PD42-11: Comparison of Comprehensive Complication Index and Clavien-Dindo Classification to Estimate Perioperative Morbidity in Bladder Cancer Patients with Complete Intracorporeal Robot-assisted Radical Cystectomy
Sunday, May 15, 2022
11:10 AM – 11:20 AM
Location: Room 245
Mikolaj Mendrek, Jorn H. Witt, Gronau, Germany, Sergey Sarychev, Frauenfeld, Switzerland, Nikolaos Liakos, Gronau, Germany, Mustapha Addali, Siegen, Germany, Christian Wagner, Theodoros Karagiotis, Andreas Schuette, Gronau, Germany, Armin Soave, Margit Fisch, Hamburg, Germany, Julian Reinisch, Thomas Herrmann, Frauenfeld, Switzerland, Malte W. Vetterlein, Hamburg, Germany, Sami-Ramzi Leyh-Bannurah*, Gronau, Germany
Introduction: Proof-of-concept of cumulative morbidity reporting was recently shown in conventional radicalcystectomy bladder cancer (BCa) patients, but such standards are still eagerly awaited in robot-assisted radical cystectomy (RARC). The aim of this study was to compare and assess suitability of Clavien-Dindo Classification (CDC) vs. Comprehensive Complication Index (CCI®) to capture 30-d complication rates in BCa patients treated with complete intracorporeal RARC and extended pelvic lymph node dissection.
Methods: 30-d complications of BCa patients treated with RARC in two high-volume robotic centers between 2015-2021 were retro- and prospectively captured based on digital charts and medical interview according to a procedure-specific catalog. Each complication was graded by CDC and CCI®. Additionally, we identified and implemented RARC specific items. CDC grade =IIIb and CCI® >33.7 denote severe complications. Multivariable linear regression (MVA) of CCI® was used to identify estimates of higher morbidity, variables included age, body mass index, gender, age-adjusted Charlson comorbidity index, organ-confinement, prior abdominopelvic surgery or radiotherapy, urinary diversion type, percentage of pre- vs. postoperative hemoglobin change and preoperative estimated glomerular filtration rate. The study was performed in accordance with the European Association of Urology (EAU) criteria of standardized reporting.
Results: Of 128 patients, 118 (92%) had overall 367 complications. Of those complications, 179 (49%), 108 (29%), 57 (16%) and 23 (6.3%) were graded as CDC I, II, IIIa and =IIIb, respectively. At patient level, 10 (7.8%), 56 (44%), 43 (34%), and 19 (15%) had no, CDC I-II, IIIa and =IIIb complication, respectively. Overall, rates of reoperation, readmission, and death were 13 (10%), 27 (21%), and 2 (1.6%), respectively. Top three most common 30-d complications were genitourinary (27.5%), miscellaneous (22.3%), and gastrointestinal (20.2%). Utilizing CCI® for cumulative morbidity, 50 patients (39%) yielded a higher percentage of severe complications, which is more than 2.5-fold than aforementioned 15% CDC =IIIb estimate. Specifically, 32/109 (29%) of patients with CDC =IIIa were upgraded to severe CCI >33.7. In MVA, the examined variables did not serve as estimates of higher 30-d morbidity.
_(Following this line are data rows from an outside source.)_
/-!
# D-0122 AXIS B, knob k1 — THE TYPED FORM, part 3b: `T(κ, ·)` at the DATUM (pooled sign theorem, VANISHES ⟺ every place vanishes), the k5
# coupling `T(μ₀) ≤ μ₀·T(1)` and the tier-L0 «ratio ≥ 1» cell in `(K, T)` form, and the worked place FREY `p = 7`, `l = 107` per law

abc-iut cell, rung LADDER-ABC:A2.RESCUE.H; seat abc-iut-reqb-typ-1 (GEN 3; D-0122 axis B typer k1/k4, director-abc g4-D24 payload «`T(κ,·)` as a theorem»);
owner abc-iut-rh-lead g3/g4 (`plan/rescue/R-H/ROUND3/REQB-SPEC.md` v0.2 §1 k1/k5, §6(a)(P2)/(P3)/(P4)); table of record `REQB-TABLE.tsv` v1 b8ac679ede5d795b;
referee abc-iut-reqb-ref-1 (worked-place digits WP-GRID-ref-1-v1 c1c60d110a62a744). Part 3a = `Repair/RHReqsideWeightLawsSign.lean` (this seat: the place
threshold `offDemand`, kept demand `keptDemand`, THE k1 SIGN THEOREM `offDemand_mono_law`, VANISHES ⟺ saturation, the κ-chain, evaluation on a segment place);
parts 1/2 = p506542 / p508156 (`Cell`, laws, `demandSum` closed forms, `reqThreshold`). Nothing re-typed; all statements BY NAME over those.
* §3 DATUM LEVEL `datumOff f den s e m δ r_in r_out q L := Σ_{w ∈ s} (offDemand_w/den)·q_w` and `datumKept` (`q_w = m_q(w)·u_w ≥ 0`, any finite place set —
  the shape of the kit's datum ↔ places map, whose numerals stay the engines'): `datumOff_mono_law` (**the sign theorem pooled: a lighter law never raises a
  datum's `T`**, hence neither a bed's pooled `T` nor any order statistic of a datum-wise dominated column), `datumOff_eq_zero_iff` (VANISHES at the datum ⟺ at
  every place, `q_w > 0`); k5 COUPLING over part 2's `reqThreshold μ₀ M K = (μ₀M − K)⁺` with `M = K + T`: `reqThreshold_one_add` (`T(1) = T`),
  `reqThreshold_add_le` (`0 ≤ μ₀ ≤ 1`: **`T(μ₀) ≤ μ₀·T`** — so for `κ ≤ 2` every k1 × k5 row has `T_mod(μ₀) ≤ μ₀·T_mod(1) ≤ μ₀·T_print` datum by datum),
  `reqThreshold_mono_M` / `reqThreshold_anti_K`, and `reqThreshold_add_eq_zero_iff`: **the tier-L0 «ratio ≥ 1» cell `ρ⁰ ≥ 1 ⟺ μ₀·T ≤ (1 − μ₀)·K`**
  (REQB-SPEC §6(a)(P2) strict twin). CAVEAT kept explicit: `K_{L0}` is NOT monotone in the law (a lighter law licenses more labels but credits each less), so
  the ratio words at `μ₀ < 1` and the exact-slack tier L1 of the ratio of record `ρ` remain the engines' (A ≡ B) — only the SIGN of `T` is a theorem.
  Also `offDemand_mono_L` (`T` nondecreasing in the label range at fixed place integers) and `offDemand_id_tower_eq_zero` (k1 × k4: under `κ = 1`, VANISHES
  persists at every tower scale `t ≥ 1` of the allowance and every label range).
* §4 WORKED PLACE FREY `p = 7`, `l = 107` (`e 1605, m 210, δ 1604, r_in 268, r_out −4472, L = l⋆ = 53`; part 1 §3): the boundaries as `iff`s over all `53`
  labels by `decide` — print `31`, shift `a = 1` `29`, affine `c₁ = 2` `15` — hence by part 3a's `offDemand_eq_of_boundary` and part 1's closed forms
  `T_print = S(53) − S(31) = 50986 − 10385 = 40601` (referee: `MM = 10707060 = 210·50986`, `μ₄ = 0.20368 = 10385/50986`), `T_{κ=1} = T_{κ=3/2} = 0`
  (VANISHES: part 1 `worked_kappaOne_all` / `worked_kappaThreeHalves_all`), `T_shift1 = 53742 − 9338 = 44404`, `T_affine2 = 102025 − 2465 = 99560`, and
  `T_{κ=5/2}, T_{κ=3} ≥ 40601` by the κ-chain with no root evaluated (label units, ×`m_q u_w` for nats); and `worked_keptDemand`: `K_L0 = 10385` at print vs
  `1378` under `κ = 1` — the kept side is NOT monotone in the law, so only the sign of `T` is a theorem.
HONEST FRAMING: integer/real arithmetic about OUR typed cell with a free pilot law (a PARAMETER — REQB-SPEC FRAMING; the CONSISTENCY of any law other than
`j²` with IUT I–III is abc-iut-reqb-rf-1's column, not asserted here); tier L0 only; nothing here asserts that abc is proved or refuted, or that [IUTchIII]
Cor. 3.12 / [IUTchIV] Thm. 1.10 holds or fails at any datum, or takes a side on any author; typed ≠ proved; computed ≠ proved.
[claim: Mochizuki2012, status: disputed] for every IUT locution.
[cite: Mochizuki2012, IUTchIII Cor. 3.12 p. 173–174, Rmk. 3.9.3 p. 119–120; IUTchIV Prop. 1.4 p. 13, Thm. 1.10 Step (v) p. 27–29]
-/

noncomputable section

open Finset

namespace Summit.ABC.IUTFork.Repair.RH.ReqsideWeightLaws

/-! ## §3. Datum level and the k5 coupling -/

/-- **`T` IS NONDECREASING IN THE LABEL RANGE at fixed place integers** (demands `≥ 0`): `T_f(w; L) ≤ T_f(w; L+1)` — each extra label is pure requirement
unless licensed (reqb-typ-2's `ReqsideLabelsInd.unlicensedMass_mono` is the print/segment case). Along the genuine `l`-tower the place integers move with
`l` as well (part 3a `cell_scale`, `cell_lProfile_mono`); this is the fixed-data half of the k1 × k4 profile. [folklore] -/
theorem offDemand_mono_L {f : ℕ → ℤ} {den : ℤ} (hf : ∀ j, 1 ≤ j → den ≤ f j) (e m δ rin rout : ℤ) {L L' : ℕ} (hL : L ≤ L') :
    offDemand f den e m δ rin rout L ≤ offDemand f den e m δ rin rout L' := by
  unfold offDemand
  refine Finset.sum_le_sum_of_subset_of_nonneg (Finset.range_subset_range.mpr hL) fun i _ _ => ?_
  split_ifs
  · exact le_rfl
  · linarith [hf (i + 1) (Nat.succ_pos i)]

/-- **k1 × k4: under `κ = 1`, VANISHES PERSISTS UP THE TOWER.** If `m ≤ δ + (r_in − r_out)` at a place (`e > 0`, `δ ≥ 0`, `r_out ≤ r_in`), then at every
tower scale `t ≥ 1` of the allowance (first-order model of raising `l`: `(e, δ, r_in, r_out) ↦ t·(e, δ, r_in, r_out)` at fixed `m_q`, reqb-typ-2 §2) and
EVERY label range `L′`, `T_{κ=1} = 0` — the `l`-free saturation of part 1 `cell_id_of_le`, read along k4. [folklore] -/
theorem offDemand_id_tower_eq_zero {t e m δ rin rout : ℤ} (he : 0 < e) (hδ : 0 ≤ δ) (hG : rout ≤ rin) (h : m ≤ δ + (rin - rout))
    (ht : 1 ≤ t) (L' : ℕ) : offDemand (fun j => (j : ℤ)) 1 (t * e) m (t * δ) (t * rin) (t * rout) L' = 0 :=
  offDemand_id_eq_zero (mul_pos (by omega) he) (by nlinarith) (by nlinarith) (by nlinarith) L'

/-- **k5 COUPLING, `μ₀ = 1`**: with `M = K + T` (`T ≥ 0`), `reqThreshold 1 (K + T) K = T` — the k5-threshold of part 2 at print's target IS `T`. [folklore] -/
theorem reqThreshold_one_add {K T : ℝ} (hT : 0 ≤ T) : reqThreshold 1 (K + T) K = T := by
  unfold reqThreshold
  rw [one_mul, add_sub_cancel_left]
  exact max_eq_left hT

/-- **k5 COUPLING, `μ₀ ≤ 1`: `T(μ₀) = (μ₀(K + T) − K)⁺ ≤ μ₀·T`** (`K, T ≥ 0`, `0 ≤ μ₀ ≤ 1`). With the sign theorem: for `κ ≤ 2` every k1 × k5 row has
`T_mod(μ₀) ≤ μ₀·T_mod(1) ≤ μ₀·T_print` datum by datum (the kept side `K_{L0}` itself is NOT monotone in the law — lighter laws license more labels but
credit each licensed label less — so ratio words at `μ₀ < 1` remain the engines'). [folklore] -/
theorem reqThreshold_add_le {μ₀ K T : ℝ} (hμ0 : 0 ≤ μ₀) (hμ1 : μ₀ ≤ 1) (hK : 0 ≤ K) (hT : 0 ≤ T) :
    reqThreshold μ₀ (K + T) K ≤ μ₀ * T := by
  unfold reqThreshold
  refine max_le ?_ (mul_nonneg hμ0 hT)
  nlinarith

/-- `reqThreshold` is monotone in the requirement `M` (`μ₀ ≥ 0`). [folklore] -/
theorem reqThreshold_mono_M {μ₀ M M' : ℝ} (hμ0 : 0 ≤ μ₀) (h : M ≤ M') (K : ℝ) : reqThreshold μ₀ M K ≤ reqThreshold μ₀ M' K := by
  unfold reqThreshold
  exact max_le_max (by nlinarith) le_rfl

/-- `reqThreshold` is antitone in the kept mass `K`. [folklore] -/
theorem reqThreshold_anti_K {K K' : ℝ} (h : K ≤ K') (μ₀ M : ℝ) : reqThreshold μ₀ M K' ≤ reqThreshold μ₀ M K := by
  unfold reqThreshold
  exact max_le_max (by linarith) le_rfl

/-- **THE TIER-L0 «ratio ≥ 1» CELL IN `(K, T)` FORM**: `reqThreshold μ₀ (K + T) K = 0 ⟺ μ₀·T ≤ (1 − μ₀)·K` (part 2 `reqThreshold_eq_zero_iff`):
the strict twin `ρ⁰ = K_L0/(μ₀M) ≥ 1` of REQB-SPEC §6(a)(P2), as a linear trade-off between the unlicensed demand and the licensed one. [folklore] -/
theorem reqThreshold_add_eq_zero_iff (μ₀ K T : ℝ) : reqThreshold μ₀ (K + T) K = 0 ↔ μ₀ * T ≤ (1 - μ₀) * K := by
  rw [reqThreshold_eq_zero_iff]
  constructor <;> intro h <;> nlinarith

/-- **DATUM-LEVEL `T_f`** over a finite set of places `s` with place data `(e, m, δ, r_in, r_out)` and place weights `q_w` (`= m_q(w)·u_w`):
`datumOff … := Σ_{w ∈ s} (offDemand_w/den)·q_w` (nats). [claim: Mochizuki2012, status: disputed] -/
@[claim "Mochizuki2012" "disputed"]
def datumOff {ι : Type*} (f : ℕ → ℤ) (den : ℤ) (s : Finset ι) (e m δ rin rout : ι → ℤ) (q : ι → ℝ) (L : ℕ) : ℝ :=
  ∑ w ∈ s, ((offDemand f den (e w) (m w) (δ w) (rin w) (rout w) L : ℤ) : ℝ) / (den : ℝ) * q w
Conclusions: Utilizing EAU criteria of standardized reporting and CCI® for cumulative morbidity we showed substantially higher estimates of 30-d morbidity in BCa patients treated with RARC compared to CDC alone. Our study demonstrates the need to adapt these measurements for the robot-assisted approach, complementary to open surgery. This represents the prerequisite to tailor patient counseling with regard to surgical approach, urinary diversion and comparability of results between institutions.